Sydney-based Pharmaxis (ASX:PXS) has announced positive results for all primary and
secondary endpoints from the phase 1 clinical trial of PXS‐4728A.
The drug was recently acquired by global pharmaceutical company Boehringer Ingelheim to develop as a treatment for cardiometabolic diseases such as Non-Alcoholic Steatohepatitis (NASH).
In May, Pharmaxis announced the deal with Boehringer Ingelheim, under which it received an upfront payment of $39 million, with the potential for a further $560 million in development milestone payments, plus sales milestones and royalties.
PXS‐4728A is a highly selective inhibitor of an enzyme and adhesion protein (SSAO/VAP‐1 encoded by the AOC3 gene) which reduces inflammation and oxidative stress.
According to the company, further to the phase 1a single ascending dose stage that reported positive results in April 2015, this phase 1b multiple ascending dose stage was conducted in 24 healthy subjects divided into three groups with each taking active or placebo once a day for 14 days.
"Three different dosages of PXS‐4728A were trialled," it said.
The data confirmed the high oral bioavailability of PXS‐4728A, and showed low doses are efficacious in inhibiting the enzyme and cause a long lasting inhibition, suggesting PXS‐4728A can be dosed once a day, Pharmaxis said in a statement.
The company confirmed that the positive results will enable Boehringer Ingelheim to proceed with further development of the program.
“NASH is a disease that is becoming more prevalent and there is a clear need for more effective therapies," said Pharmaxis CEO Mr Gary Phillips. "PXS‐4728A inhibits an enzyme which has been highlighted in independent peer reviewed publications as an excellent target to treat NASH and this first human trial of the drug confirms its strong pre‐clinical profile translates into human studies."

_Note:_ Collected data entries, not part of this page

import Summits.QuantumFields.BalabanUV.T4Continuum.Support.B13AssemblyCoresEndSubstrateShiftMeasOp
import Summits.QuantumFields.BalabanUV.T4Continuum.Support.B13StepEndInsOpBalaban
import Summits.QuantumFields.BalabanUV.T4Continuum.Support.SubstrateO1ReadingsShift

/-!
# B13AssemblyCoresEndSubstrateShiftBalabanUniform — NE5 ∕ U3: ONE CONSTANT FOR EVERY DRIVEN TWO-RUN OBJECT AND EVERY LETTER PACKAGE (η-UNIFORMITY
# AT THE SUBSTRATE's **LEVEL-SHIFTED** O1 INSTANCE `slotsOfRecordShift`, W-21) ON THE (2.14)-CORES ROAD, W1 PRODUCED AT BAŁABAN's TIER-B BACKGROUND
# (substrate-p1's L-E9b `SubstrateO1ReadingsShift`), ARITHMETIC LETTERS CHOSEN FROM THE SIZES — the η-uniform companion of
# `B13AssemblyCoresEndSubstrateShiftBalaban` (this lineage, same generation), built on this lineage's EXPLICIT-CONSTANT face
# `B13AssemblyCoresEndSubstrateShiftMeasOp.ne5_substrateShift_cores_actNorm` BY NAME; the twin of this lineage's p229762 re-pointed per NE5 owner R53 ∕ R54

Cell `pub-balaban`, unit `b2b-balaban-t4-ne5-formalise-leaf-08` (NE5 formalisation swarm, LEAF PROVER 08, gen 13; the (2.14)-CORES ROAD lineage;
typer `t4/formal/NE5/LEAVES.md` CLAIM RULE 7 (b) ∕ CLAIM RULE 1; journal INTENT `HOME/CLAIMS.log` l.20070).  WHY THE RE-POINT: as in the companion
module — p229762 is stated at the UNSHIFTED `slotsOfRecord` and re-displays L-E9's pair `hcovA ∧ hcovB`, jointly inhabitable there only by towers
without a level step on the read entries (located point F-ne5p1-g37-1; docstring-level flag, nothing false); the substrate re-pointed run B's `.cov`
slot one level deeper (W-21, owner R54 (1) (α)) and re-stated the O1 face there (L-E9b); THIS module is p229762 with `slotsOfRecord ↦ slotsOfRecordShift`,
`rawBOfRecord ι D … ↦ rawBOfRecordShift D ι …`, the reading binders in L-E9b's shape
(the cov readings WINDOWED to
`{k | k ≤ D.K}` — `B13ReadingsLevelWindow.ReadsTowerCovAOn ∕ ReadsTowerCovBOn`, owner R55 ∕ typer T-S19 — jointly inhabited at the shifted slots by a
one-datum tower, W-21 §3; the off-window cov agreement is discharged INSIDE L-E9b by W-21 `cov_aligned_junk`, owner R56).  Imports this lineage's
`B13AssemblyCoresEndSubstrateShiftMeasOp`, leaf-10-g8's `B13StepEndInsOpBalaban` (for `sqrt_rate_pos_lt_one` ∕ `c1_balaban_nonneg` and, through
`B13StepEndArithmetic` ∕ `OutputRateArithmetic`, the reach-letter algebra `reach_elim_iff` ∕ `reach_binders_exists` ∕ `smallness_of_gain` BY NAME) and
substrate-p1's `SubstrateO1ReadingsShift` ONLY; edits nothing; defines NO species reading (owner RULING R41) and constructs ∕ discharges NOTHING of the
instance (DESIGN RULE R34).  Summits-side new work under the LEAN PLACEMENT RULE (bookkeeping; 0 `def`, 0 cite tags — printed
KIND only).  HONEST FRAMING: rung (B)+1 of the FINITE-VOLUME T⁴ continuum programme — NOT infinite volume, NOT a mass gap, NOT the Clay problem, and
**NOT A PROOF OF NE5** (NOT PRINTED: the series prints ε-UNIFORM bounds, never η-RATES; cell GAPS G-t4-U3-1), NOT a proof of NE2 or NE3: the theorem is
an IMPLICATION whose wall binders are DISPLAYED HYPOTHESES about the substrate's letters and (2.14)-cores of record, asserted nowhere.  R48 ∕ R49 HONEST
LINE: the slots of record are the VALUE-TABLE model (poorer than print at MI-R, [Balaban1988RG2Cluster] Lemma 1 (1.33)); Road D is of record for MI-R,
instance = substrate; VALUE UNCHANGED.  O-8-vol (R54 (3)): block torus at every depth = the final unit torus; printed bounds consumed are volume-uniform.
HONEST DEPENDENCY (cell line, verbatim): continuum YM on T⁴ ⇐ BetaPertH ∧ nine spine estimates (0/9 proved); BetaPertH ⇐ (D1) ∧ (D4) ∧ CAP+tail;
G-an2-4 gates asym, D1 and NE2/3/4.

WHAT THIS FILE DOES (composition BY NAME; no analytic estimate of its own).  **`uniform_ne5_of_substrateShift_cores_balaban_ne3Shape`**: fix the SIZES —
node U1b's ∕ the owner's letters `o, d, L, M, a, α, β, Cn, a′, η, θ, B₁, B₂, B₃, Λ₂, …, Λ₅` (with `θ < 1` — here a SIZE, since `C₅` is chosen before the
data), the decay rate `κ ≥ 0`, the anchored exponential norm `0 ≤ Φ′ < 1∕36`, the levels `EA₀, E₀ ≥ 0`, the slice-budget constants `cA, cB ≥ 0`, the floor
`r₀ > 0`, W4's constant `δ′ ≥ 0`, the prescribed rate `√(max θ L⁻¹) ≤ θ′ ≤ 1`, the age damping `0 < ω < 1` — subject to the TWO STRICT SIZE
INEQUALITIES `cA(EA₀ + E₀) < 1 − ω`, `ω + (Φ′∕(1 − 36Φ′))·cA·(1 − ω)∕(1 − ω − cA(EA₀ + E₀)) < θ′`.  The reach letters `ρ₀ < 1`, `k₀`, `B ≥ 0` are then
CHOSEN FROM THE SIZES (leaf-10's `reach_elim_iff` ∕ `reach_binders_exists` at the input rate `Θ := √(max θ L⁻¹)`, `0 < Θ < 1` by `sqrt_rate_pos_lt_one`,
W1's constant `c₁ := √(2B₁·2CpertRec∕(1 − Θ²)) + √(2B₂Λ₂CpertRec) + √(2B₃Λ₃CpertRec) + Λ₄Cn + Λ₅Cn ≥ 0` by `c1_balaban_nonneg`) and `C₅` is the diamond's
closed form `((Φ′∕(1 − 36Φ′)∕(1 − ρ₀))·(c₁∕r₀) + (Φ′∕(1 − 36Φ′)∕(1 − ρ₀))·δ′ + B)·(θ′ − ω)∕(θ′ − (ω + (Φ′∕(1 − 36Φ′)∕(1 − ρ₀))·cA))`.  Then for EVERY
gauge group, driven two-run object `D : DrivenRuns 𝔾`, representation `ιr`, letters `cc ag sg`, frame `Pm`, insertion-operator sort `IOp`, factor
index data `𝒵 domZ Jc Vv mI`, EVERY letter package `Lsl` with `Lsl.ins.ω = ω`, its six letter conditions (p221190 §1, at the shifted slots) and
factorisation datum `(iopAt, hiopA)` (p221190 §2), admissible data `dom ∕ 𝒞 ∕ N ∕ RgV` in the (3.35)-class and in U1b's shape `NE3Shape … Cn θ`, towers
over `D`'s run-B backgrounds, O1 letters at the substrate's SHIFTED tables, window, W3 ×2, L05∕L06, `RawBounded` ×2, floor, W4 at `Θ`, rooms, factor
letters `m⋆, mf, bf, N₀f` of the substrate's cores `coresRec` on the `measOp`-balls, history radius `H`, stripped majorant `A′` with its decay split and
its anchored-norm bound by `Φ′`: the displayed binders IMPLY `NE5 (B13StepOfRecord.outA (slotsOfRecordShift …) E₀ cB) (B13StepOfRecord.outB
(slotsOfRecordShift …) E₀ cB) W κ θ′ C₅` — ONE application of `…ShiftMeasOp` §1 per instance with `hwer` := substrate-p1's
`weightedEntrywiseRate_slotsOfRecordShift_balaban_ne3Shape`.  The η-UNIFORMITY is the quantifier order `∃ C₅, ∀ 𝔾 D … Lsl …`.  CENSUS vs p229762
(binders, by name): MINUS = ∅; PLUS = ∅ (the two cov readings change SHAPE to the windowed
`ReadsTowerCov{A,B}On {k | k ≤ D.K}`, same binder names).  Headline wording (trigger c5 ∕ referee INFO-38): «END ⇐ instance letters», never «leaf
instantiated»; 0∕12 leaves on Bałaban's concrete objects; spine 0∕9.  `FlowStep.BetaPertH`, (B), (B^μ) do not occur.  0 sorry; axioms ⊆ {propext,
Classical.choice, Quot.sound}.
-/

noncomputable section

He continued, "It is rare to be able to demonstrate effective target engagement in a phase 1 study so the fact that the long lasting enzyme inhibition seen in the phase 1a study was reinforced when given once a day for 14 days adds to our confidence in PXS‐4728A. We now look forward to the next value appreciating steps as the clinical development program proceeds with Boehringer.”
The company's share price rose 15 per cent in response to the announcement.